**Available data:**

/-- **PORT 1′_∞ (graded data over a ground field of ARBITRARY `p`-rank with a residually `p`-independent `p`-spanning family).**
`M := K^p(g₀)` with its `p`-th-power values and RG on every FINITE subfamily; `x, y ∈ 𝔪_v` with (P2); generators `t` of `A`; and the
DOUBLE grading on a COMMON FINITE support `S₀ ⊆ S`: every `a ∈ t` is `Σ_{s ∈ S₀,(a,b)} m_{s,ab} B_s x^a y^b` with `m ∈ M` and every piece
in `O`.  NEW INPUT replacing rev 3's dimension count `[K : M] = |S|·p²` (meaningless for infinite `S`): `k·K^p` IS the `K^p`-span of `B`
(a subfield: `x⁻¹ = (x^p)⁻¹ · x^{p-1}`), the `p³` monomials `g₀^i x^a y^b` are `k·K^p`-linearly independent (by RG + DG on a finite common
support and `K^p`-independence of the powers of `g₀`), hence a `k·K^p`-basis of `K` by (hdeg) `[K : k·K^p] = p³`; expanding the `k·K^p`
coefficients over `B` gives the doubly graded representation.  PROVED. [folklore] -/
theorem port_gradedDataInf (p : ℕ) [Fact p.Prime] {k : Type} [Field k] [CharP k p]
    {K : Type} [Field K] [CharP K p] [Algebra k K] (O : ValuationSubring K) (A : Subalgebra k K)
    (hAO : A.toSubring ≤ O.toSubring) (hAfg : A.FG)
    (g₀ : K) (hg₀ : ∀ c : K, c ^ p ≠ g₀)
    (hdefect : ∀ f₀ : K, ∃ f₁ : K, O.valuation (g₀ - f₁ ^ p) < O.valuation (g₀ - f₀ ^ p))
    (hP2 : PRankTwoAt p O)
    (hdeg : Module.finrank (Subfield.closure (Set.range (algebraMap k K) ∪ Set.range (frobenius K p))) K = p ^ 3)
    {S : Type} (b : S → k) (hb : IsPSpanningFamilyInf p b)
    (hPI : ResiduallyPIndependentFamilyInf p O (fun s => algebraMap k K (b s))) :
    ∃ (M : Subfield K), (∀ x : K, x ∈ M ↔ ∃ c : Fin p → K, ∑ j, c j ^ p * g₀ ^ (j : ℕ) = x) ∧ g₀ ∈ M ∧
      (∀ x : K, x ^ p ∈ M) ∧ (∀ m : K, m ∈ M → m ≠ 0 → ∃ w : K, w ≠ 0 ∧ O.valuation m = O.valuation (w ^ p)) ∧
      (∀ (s : Finset S) (c : ↥s → K), (∀ i, c i ∈ M) →
        O.valuation (∑ i : ↥s, c i * algebraMap k K (b i)) = Finset.univ.sup (fun i => O.valuation (c i))) ∧
      (∀ s, O.valuation (algebraMap k K (b s)) = 1) ∧
      ∃ (x y : K), x ≠ 0 ∧ y ≠ 0 ∧ O.valuation x < 1 ∧ O.valuation y < 1 ∧
        (∀ a b : ℕ, a < p → b < p → (a ≠ 0 ∨ b ≠ 0) → ∀ z : K, z ≠ 0 →
          O.valuation (x ^ a * y ^ b) ≠ O.valuation (z ^ p)) ∧
        ∃ (t : Finset K), Algebra.adjoin k (t : Set K) = A ∧
          ∃ (S₀ : Finset S) (cf : K → S × (Fin p × Fin p) → K), (∀ a ∈ t, ∀ l, cf a l ∈ M) ∧
            (∀ a ∈ t, ∀ l, l.1 ∉ S₀ → cf a l = 0) ∧
            (∀ a ∈ t, ∑ l ∈ S₀ ×ˢ Finset.univ,
              cf a l * (algebraMap k K (b l.1) * (x ^ (l.2.1 : ℕ) * y ^ (l.2.2 : ℕ))) = a) ∧
            (∀ a ∈ t, ∀ l : S × (Fin p × Fin p),
              cf a l * (algebraMap k K (b l.1) * (x ^ (l.2.1 : ℕ) * y ^ (l.2.2 : ℕ))) ∈ O) := by
  classical
  have hp : p.Prime := Fact.out
  haveI : NeZero p := ⟨hp.ne_zero⟩
  set B : S → K := fun s => algebraMap k K (b s) with hBdef
  -- ## `M = K^p(g₀)` with its `p`-th-power values (✓ ImmediateValues), IR (§C) and RG on finite subfamilies (§C)
  obtain ⟨M, hM, hg₀M, hpM, hV⟩ := ImmediateValues.exists_subfield_immediate_values (p := p) O.valuation g₀ hdefect
  have hIR : ∀ m : K, m ∈ M → O.valuation m = 1 → ∃ w : K, O.valuation (m - w ^ p) < 1 :=
    fun m hm hvm => immediateResidues_of_noBestApprox O g₀ hdefect M hM m hm hvm
  have hPIs : ∀ s : Finset S, ResiduallyPIndependentFamily p O (fun i : ↥s => B i) :=
    fun s => residuallyPIndependentFamily_restrict O B hPI s
  have hRG : ∀ (s : Finset S) (c : ↥s → K), (∀ i, c i ∈ M) →
      O.valuation (∑ i : ↥s, c i * B i) = Finset.univ.sup (fun i => O.valuation (c i)) :=
    fun s c hc => valuation_sum_mul_family_eq_sup O M hIR (fun i : ↥s => B i) (hPIs s) c hc
  have hB1 : ∀ s, O.valuation (B s) = 1 := fun s =>
    valuation_eq_one_of_residuallyPIndependentFamily O (fun i : ↥({s} : Finset S) => B i) (hPIs {s})
      ⟨s, Finset.mem_singleton_self s⟩
  have hB0 : ∀ s, B s ≠ 0 := fun s h => by have := hB1 s; rw [h, map_zero] at this; exact zero_ne_one this
  set Kp : Subfield K := (frobenius K p).fieldRange with hKpdef
  have hKpM : ∀ z : K, z ∈ Kp → z ∈ M := by
    intro z hz
    obtain ⟨u, rfl⟩ := RingHom.mem_fieldRange.mp hz
    rw [frobenius_def]; exact hpM u
  have hpowKp : ∀ z : K, z ^ p ∈ Kp := fun z => RingHom.mem_fieldRange.mpr ⟨z, frobenius_def ..⟩
  -- ## the `K^p`-span of `B` is a subfield containing `k` and `K^p`, hence contains `F₀ = k·K^p`
  set V : Submodule Kp K := Submodule.span Kp (Set.range B) with hVdef
  have hBV : ∀ s, B s ∈ V := fun s => Submodule.subset_span ⟨s, rfl⟩
  have hkV : ∀ c : k, algebraMap k K c ∈ V := by
    intro c
    obtain ⟨s, d, hd⟩ := hb c
    rw [hd, map_sum]
    refine sum_mem fun u _ => ?_
    rw [map_mul, map_pow]
    have : algebraMap k K (d u) ^ p * B u = (⟨algebraMap k K (d u) ^ p, hpowKp _⟩ : Kp) • B u := by
      rw [Subfield.smul_def, smul_eq_mul]
    rw [this]
    exact V.smul_mem _ (hBV u)
  have hBmulV : ∀ s, ∀ y ∈ V, B s * y ∈ V := by
    intro s y hy
    induction hy using Submodule.span_induction with
    | mem x hx =>
      obtain ⟨t, rfl⟩ := hx
      have : B s * B t = algebraMap k K (b s * b t) := by rw [map_mul]
      rw [this]; exact hkV _
    | zero => rw [mul_zero]; exact V.zero_mem
    | add x y _ _ hx hy => rw [mul_add]; exact V.add_mem hx hy
    | smul a x _ hx => rw [mul_smul_comm]; exact V.smul_mem a hx
  have hmulV : ∀ x ∈ V, ∀ y ∈ V, x * y ∈ V := by
    intro x hx y hy
    induction hx using Submodule.span_induction with
    | mem x hx' => obtain ⟨s, rfl⟩ := hx'; exact hBmulV s y hy
    | zero => rw [zero_mul]; exact V.zero_mem
    | add x₁ x₂ _ _ h₁ h₂ => rw [add_mul]; exact V.add_mem h₁ h₂
    | smul a x _ hx => rw [smul_mul_assoc]; exact V.smul_mem a hx
  have h1V : (1 : K) ∈ V := by have := hkV 1; rwa [map_one] at this
  have hpowV : ∀ x ∈ V, ∀ n : ℕ, x ^ n ∈ V := by
    intro x hx n
    induction n with
    | zero => rw [pow_zero]; exact h1V
    | succ n ih => rw [pow_succ]; exact hmulV _ ih _ hx
  have hinvV : ∀ x ∈ V, x⁻¹ ∈ V := by
    intro x hx
    by_cases hx0 : x = 0
    · rw [hx0, inv_zero]; exact V.zero_mem
    have hinvKp : (x ^ p)⁻¹ ∈ Kp := inv_mem (hpowKp x)
    have heq : x⁻¹ = (⟨(x ^ p)⁻¹, hinvKp⟩ : Kp) • x ^ (p - 1) := by
      rw [Subfield.smul_def, smul_eq_mul]
      change x⁻¹ = (x ^ p)⁻¹ * x ^ (p - 1)
      have hxp : x ^ p = x * x ^ (p - 1) := by
        rw [← pow_succ', Nat.sub_add_cancel hp.one_lt.le]
      rw [hxp, mul_inv, mul_assoc, inv_mul_cancel₀ (pow_ne_zero _ hx0), mul_one]
    rw [heq]
    exact V.smul_mem _ (hpowV x hx _)
  let VF : Subfield K :=
    { carrier := V
      mul_mem' := fun ha hb => hmulV _ ha _ hb
      one_mem' := h1V
      add_mem' := fun ha hb => V.add_mem ha hb
      zero_mem' := V.zero_mem
      neg_mem' := fun ha => V.neg_mem ha
      inv_mem' := fun x hx => hinvV x hx }
  have hF₀V : Subfield.closure (Set.range (algebraMap k K) ∪ Set.range (frobenius K p)) ≤ VF := by
    apply Subfield.closure_le.mpr
    rintro z (⟨c, rfl⟩ | ⟨u, rfl⟩)
    · exact hkV c
    · change frobenius K p u ∈ V
      have : frobenius K p u = (⟨frobenius K p u, RingHom.mem_fieldRange.mpr ⟨u, rfl⟩⟩ : Kp) • (1 : K) := by
        rw [Subfield.smul_def, smul_eq_mul, mul_one]
      rw [this]
      exact V.smul_mem _ h1V
  have hF₀repr : ∀ f : K, f ∈ Subfield.closure (Set.range (algebraMap k K) ∪ Set.range (frobenius K p)) →
      ∃ (s : Finset S) (ν : S → K), (∀ i, ν i ∈ Kp) ∧ (∀ i ∉ s, ν i = 0) ∧ f = ∑ i ∈ s, ν i * B i := by
    intro f hf
    have hfV : f ∈ V := hF₀V hf
    obtain ⟨c, hc⟩ := (Finsupp.mem_span_range_iff_exists_finsupp).mp hfV
    refine ⟨c.support, fun i => (c i : K), fun i => (c i).2, fun i hi => ?_, ?_⟩
    · show ((c i : Kp) : K) = 0
      rw [Finsupp.notMem_support_iff.mp hi]; rfl
    · rw [← hc, Finsupp.sum]
      exact Finset.sum_congr rfl fun i _ => Subfield.smul_def _ _
  -- ## (P2), normalised into the maximal ideal of `O` (as in Port 1)
  obtain ⟨x₀, y₀, hx₀, hy₀, hP₀⟩ := hP2
  obtain ⟨x, hx, hvx, hPx⟩ := exists_pRankTwo_lt_one_left hp O hx₀ hP₀
  obtain ⟨y, hy, hvy, hPy⟩ := exists_pRankTwo_lt_one_left hp O hy₀ (pRankTwo_swap O hPx)
  have hP := pRankTwo_swap O hPy
  -- ## DG on finite subfamilies, `M`-linear independence of `{B_s x^a y^b}` on finite subfamilies
  set mon : Fin p × Fin p → K := fun ab => x ^ (ab.1 : ℕ) * y ^ (ab.2 : ℕ) with hmon
  have hmon0 : ∀ ab, mon ab ≠ 0 := fun ab => mul_ne_zero (pow_ne_zero _ hx) (pow_ne_zero _ hy)
  have hDG : ∀ (S₀ : Finset S) (m : ↥S₀ × (Fin p × Fin p) → K), (∀ l, m l ∈ M) → ∀ l₀,
      O.valuation (m l₀ * (B (l₀.1 : S) * (x ^ (l₀.2.1 : ℕ) * y ^ (l₀.2.2 : ℕ)))) ≤
        O.valuation (∑ l, m l * (B (l.1 : S) * (x ^ (l.2.1 : ℕ) * y ^ (l.2.2 : ℕ)))) :=
    fun S₀ m hm l₀ => valuation_term_le_double_sum hp O M hV (fun i : ↥S₀ => B i) (fun i => hB1 i) (hRG S₀) hx hy hP m hm l₀
  have hli : ∀ (S₀ : Finset S) (g : ↥S₀ × (Fin p × Fin p) → K), (∀ l, g l ∈ M) →
      ∑ l, g l * (B (l.1 : S) * (x ^ (l.2.1 : ℕ) * y ^ (l.2.2 : ℕ))) = 0 → ∀ l, g l = 0 := by
    intro S₀ g hg hsum l
    have hle := hDG S₀ g hg l
    rw [hsum, map_zero, le_zero_iff, map_eq_zero] at hle
    rcases mul_eq_zero.mp hle with h1 | h1
    · exact h1
    · exact absurd h1 (mul_ne_zero (hB0 _) (hmon0 l.2))
  -- ## the `p³` monomials `g₀^i x^a y^b` and the REARRANGEMENT identity
  set mon3 : Fin p × (Fin p × Fin p) → K := fun q => g₀ ^ (q.1 : ℕ) * (x ^ (q.2.1 : ℕ) * y ^ (q.2.2 : ℕ)) with hmon3
  have hREARR : ∀ (νν : Fin p × (Fin p × Fin p) → S → K) (S₀ : Finset S),
      ∑ l ∈ S₀ ×ˢ (Finset.univ : Finset (Fin p × Fin p)),
          (∑ i : Fin p, νν (i, l.2) l.1 * g₀ ^ (i : ℕ)) * (B l.1 * (x ^ (l.2.1 : ℕ) * y ^ (l.2.2 : ℕ))) =
        ∑ q : Fin p × (Fin p × Fin p), (∑ s ∈ S₀, νν q s * B s) * mon3 q := by
    intro νν S₀
    rw [Finset.sum_product, Fintype.sum_prod_type]
    simp only [Finset.sum_mul, hmon3]
    rw [Finset.sum_comm]
    conv_rhs => rw [Finset.sum_comm]
    refine Finset.sum_congr rfl fun ab _ => ?_
    rw [Finset.sum_comm]
    refine Finset.sum_congr rfl fun i _ => Finset.sum_congr rfl fun s _ => ?_
    ring
  -- ## the `p³` monomials are `F₀`-linearly independent
  set F₀ : Subfield K := Subfield.closure (Set.range (algebraMap k K) ∪ Set.range (frobenius K p)) with hF₀def
  have hli3 : LinearIndependent F₀ mon3 := by
    rw [Fintype.linearIndependent_iff]
    intro f hf
    have hrep := fun q : Fin p × (Fin p × Fin p) => hF₀repr (f q : K) (f q).2
    choose sq ν hνKp hν0 hνeq using hrep
    set S₀ : Finset S := Finset.univ.biUnion sq with hS₀
    have hsub : ∀ q, sq q ⊆ S₀ := fun q => Finset.subset_biUnion_of_mem sq (Finset.mem_univ q)
    have hν0' : ∀ q s, s ∉ S₀ → ν q s = 0 := fun q s hs => hν0 q s (fun h => hs (hsub q h))
    have hνeq' : ∀ q, (f q : K) = ∑ s ∈ S₀, ν q s * B s := by
      intro q
      rw [hνeq q]
      exact Finset.sum_subset (hsub q) (fun s _ hs => by rw [hν0 q s hs, zero_mul])
    have h0 : ∑ q, (f q : K) * mon3 q = 0 := by
      have : ∑ q, (f q : K) * mon3 q = ∑ q, f q • mon3 q :=
        Finset.sum_congr rfl fun q _ => (Subfield.smul_def (f q) _).symm
      rw [this, hf]
    -- the vanishing `M`-combination of the `B_s x^a y^b`, `s ∈ S₀`
    set cc : S × (Fin p × Fin p) → K := fun l => ∑ i : Fin p, ν (i, l.2) l.1 * g₀ ^ (i : ℕ) with hcc
    have hccM : ∀ l, cc l ∈ M := fun l => sum_mem fun i _ => mul_mem (hKpM _ (hνKp _ _)) (pow_mem hg₀M _)
    have hsum0 : ∑ l : ↥S₀ × (Fin p × Fin p),
        cc ((l.1 : S), l.2) * (B (l.1 : S) * (x ^ (l.2.1 : ℕ) * y ^ (l.2.2 : ℕ))) = 0 := by
      rw [← sum_product_univ_eq_sum_subtype S₀
        (fun l : S × (Fin p × Fin p) => cc l * (B l.1 * (x ^ (l.2.1 : ℕ) * y ^ (l.2.2 : ℕ))))]
      rw [hcc, hREARR ν S₀]
      simp only [← hνeq']
      exact h0
    have hcc0 : ∀ s ∈ S₀, ∀ ab, cc (s, ab) = 0 := fun s hs ab =>
      hli S₀ (fun l => cc ((l.1 : S), l.2)) (fun l => hccM _) hsum0 (⟨s, hs⟩, ab)
    have hνzero : ∀ q s, ν q s = 0 := by
      intro q s
      by_cases hs : s ∈ S₀
      · have h := hcc0 s hs q.2
        have hall := pthPowers_linearIndependent_powers g₀ hg₀ (fun i => ν (i, q.2) s) (fun i => hνKp _ _) h q.1
        simpa only [Prod.mk.eta] using hall
      · exact hν0' q s hs
    intro q
    have hfq : (f q : K) = 0 := by
      rw [hνeq' q]
      exact Finset.sum_eq_zero fun s _ => by rw [hνzero q s, zero_mul]
    exact_mod_cast hfq
  -- ## every `a ∈ K` is an `F₀`-combination of the monomials; expand the coefficients over `B`
  have hN : Module.finrank F₀ K = p ^ 3 := hdeg
  have hcard3 : Fintype.card (Fin p × (Fin p × Fin p)) = p ^ 3 := by
    simp [Fintype.card_prod, Fintype.card_fin]; ring
  have hrepr3 : ∀ a : K, ∃ f : Fin p × (Fin p × Fin p) → F₀, ∑ q, (f q : K) * mon3 q = a := by
    intro a
    obtain ⟨f, hf⟩ := ImmediateValues.exists_repr_of_linearIndependent_card_eq F₀ hN (pow_pos hp.pos 3) mon3 hli3 hcard3 a
    exact ⟨f, by simpa only [Subfield.smul_def, smul_eq_mul] using hf⟩
  obtain ⟨t, ht⟩ := hAfg
  choose f3 hf3 using hrepr3
  have hrep := fun (a : K) (q : Fin p × (Fin p × Fin p)) => hF₀repr (f3 a q : K) (f3 a q).2
  choose sq ν hνKp hν0 hνeq using hrep
  set S₀ : Finset S := (t ×ˢ (Finset.univ : Finset (Fin p × (Fin p × Fin p)))).biUnion (fun aq => sq aq.1 aq.2) with hS₀
  have hsub : ∀ a ∈ t, ∀ q, sq a q ⊆ S₀ := fun a ha q =>
    Finset.subset_biUnion_of_mem (fun aq : K × (Fin p × (Fin p × Fin p)) => sq aq.1 aq.2) (x := (a, q))
      (Finset.mem_product.mpr ⟨ha, Finset.mem_univ q⟩)
  set cf : K → S × (Fin p × Fin p) → K := fun a l => ∑ i : Fin p, ν a (i, l.2) l.1 * g₀ ^ (i : ℕ) with hcf
  have hcfM : ∀ a l, cf a l ∈ M := fun a l => sum_mem fun i _ => mul_mem (hKpM _ (hνKp _ _ _)) (pow_mem hg₀M _)
  have hcf0 : ∀ a ∈ t, ∀ l : S × (Fin p × Fin p), l.1 ∉ S₀ → cf a l = 0 := by
    intro a ha l hl
    refine Finset.sum_eq_zero fun i _ => ?_
    rw [hν0 a (i, l.2) l.1 (fun h => hl (hsub a ha _ h)), zero_mul]
  have hsumcf : ∀ a ∈ t, ∑ l ∈ S₀ ×ˢ Finset.univ, cf a l * (B l.1 * (x ^ (l.2.1 : ℕ) * y ^ (l.2.2 : ℕ))) = a := by
    intro a ha
    have hνeq' : ∀ q, (f3 a q : K) = ∑ s ∈ S₀, ν a q s * B s := fun q => by
      rw [hνeq a q]
      exact Finset.sum_subset (hsub a ha q) (fun s _ hs => by rw [hν0 a q s hs, zero_mul])
    rw [hcf, hREARR (ν a) S₀]
    simp only [← hνeq']
    exact hf3 a
  refine ⟨M, hM, hg₀M, hpM, hV, hRG, hB1, x, y, hx, hy, hvx, hvy, hP, t, ht, S₀, cf, fun a _ l => hcfM a l, hcf0, hsumcf, ?_⟩
  intro a ha l
  by_cases hl : l.1 ∈ S₀
  · have haA : a ∈ A := by
      rw [← ht]
      exact Algebra.subset_adjoin (Finset.mem_coe.mpr ha)
    have hva : O.valuation a ≤ 1 := (O.valuation_le_one_iff a).mpr (hAO haA)
    have hterm := hDG S₀ (fun l' => cf a ((l'.1 : S), l'.2)) (fun l' => hcfM _ _) (⟨l.1, hl⟩, l.2)
    rw [← sum_product_univ_eq_sum_subtype S₀
      (fun l : S × (Fin p × Fin p) => cf a l * (B l.1 * (x ^ (l.2.1 : ℕ) * y ^ (l.2.2 : ℕ)))), hsumcf a ha] at hterm
    exact (O.valuation_le_one_iff _).mp (hterm.trans hva)
  · rw [hcf0 a ha l hl, zero_mul]
    exact O.zero_mem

**Task details:** Your reply should hold only the lines from the first line of the records through the one with "(hdeg : Module.finrank", reproduced word for word.

**Response:**
/-- **PORT 1′_∞ (graded data over a ground field of ARBITRARY `p`-rank with a residually `p`-independent `p`-spanning family).**
`M := K^p(g₀)` with its `p`-th-power values and RG on every FINITE subfamily; `x, y ∈ 𝔪_v` with (P2); generators `t` of `A`; and the
DOUBLE grading on a COMMON FINITE support `S₀ ⊆ S`: every `a ∈ t` is `Σ_{s ∈ S₀,(a,b)} m_{s,ab} B_s x^a y^b` with `m ∈ M` and every piece
in `O`.  NEW INPUT replacing rev 3's dimension count `[K : M] = |S|·p²` (meaningless for infinite `S`): `k·K^p` IS the `K^p`-span of `B`
(a subfield: `x⁻¹ = (x^p)⁻¹ · x^{p-1}`), the `p³` monomials `g₀^i x^a y^b` are `k·K^p`-linearly independent (by RG + DG on a finite common
support and `K^p`-independence of the powers of `g₀`), hence a `k·K^p`-basis of `K` by (hdeg) `[K : k·K^p] = p³`; expanding the `k·K^p`
coefficients over `B` gives the doubly graded representation.  PROVED. [folklore] -/
theorem port_gradedDataInf (p : ℕ) [Fact p.Prime] {k : Type} [Field k] [CharP k p]
    {K : Type} [Field K] [CharP K p] [Algebra k K] (O : ValuationSubring K) (A : Subalgebra k K)
    (hAO : A.toSubring ≤ O.toSubring) (hAfg : A.FG)
    (g₀ : K) (hg₀ : ∀ c : K, c ^ p ≠ g₀)
    (hdefect : ∀ f₀ : K, ∃ f₁ : K, O.valuation (g₀ - f₁ ^ p) < O.valuation (g₀ - f₀ ^ p))
    (hP2 : PRankTwoAt p O)
    (hdeg : Module.finrank (Subfield.closure (Set.range (algebraMap k K) ∪ Set.range (frobenius K p))) K = p ^ 3)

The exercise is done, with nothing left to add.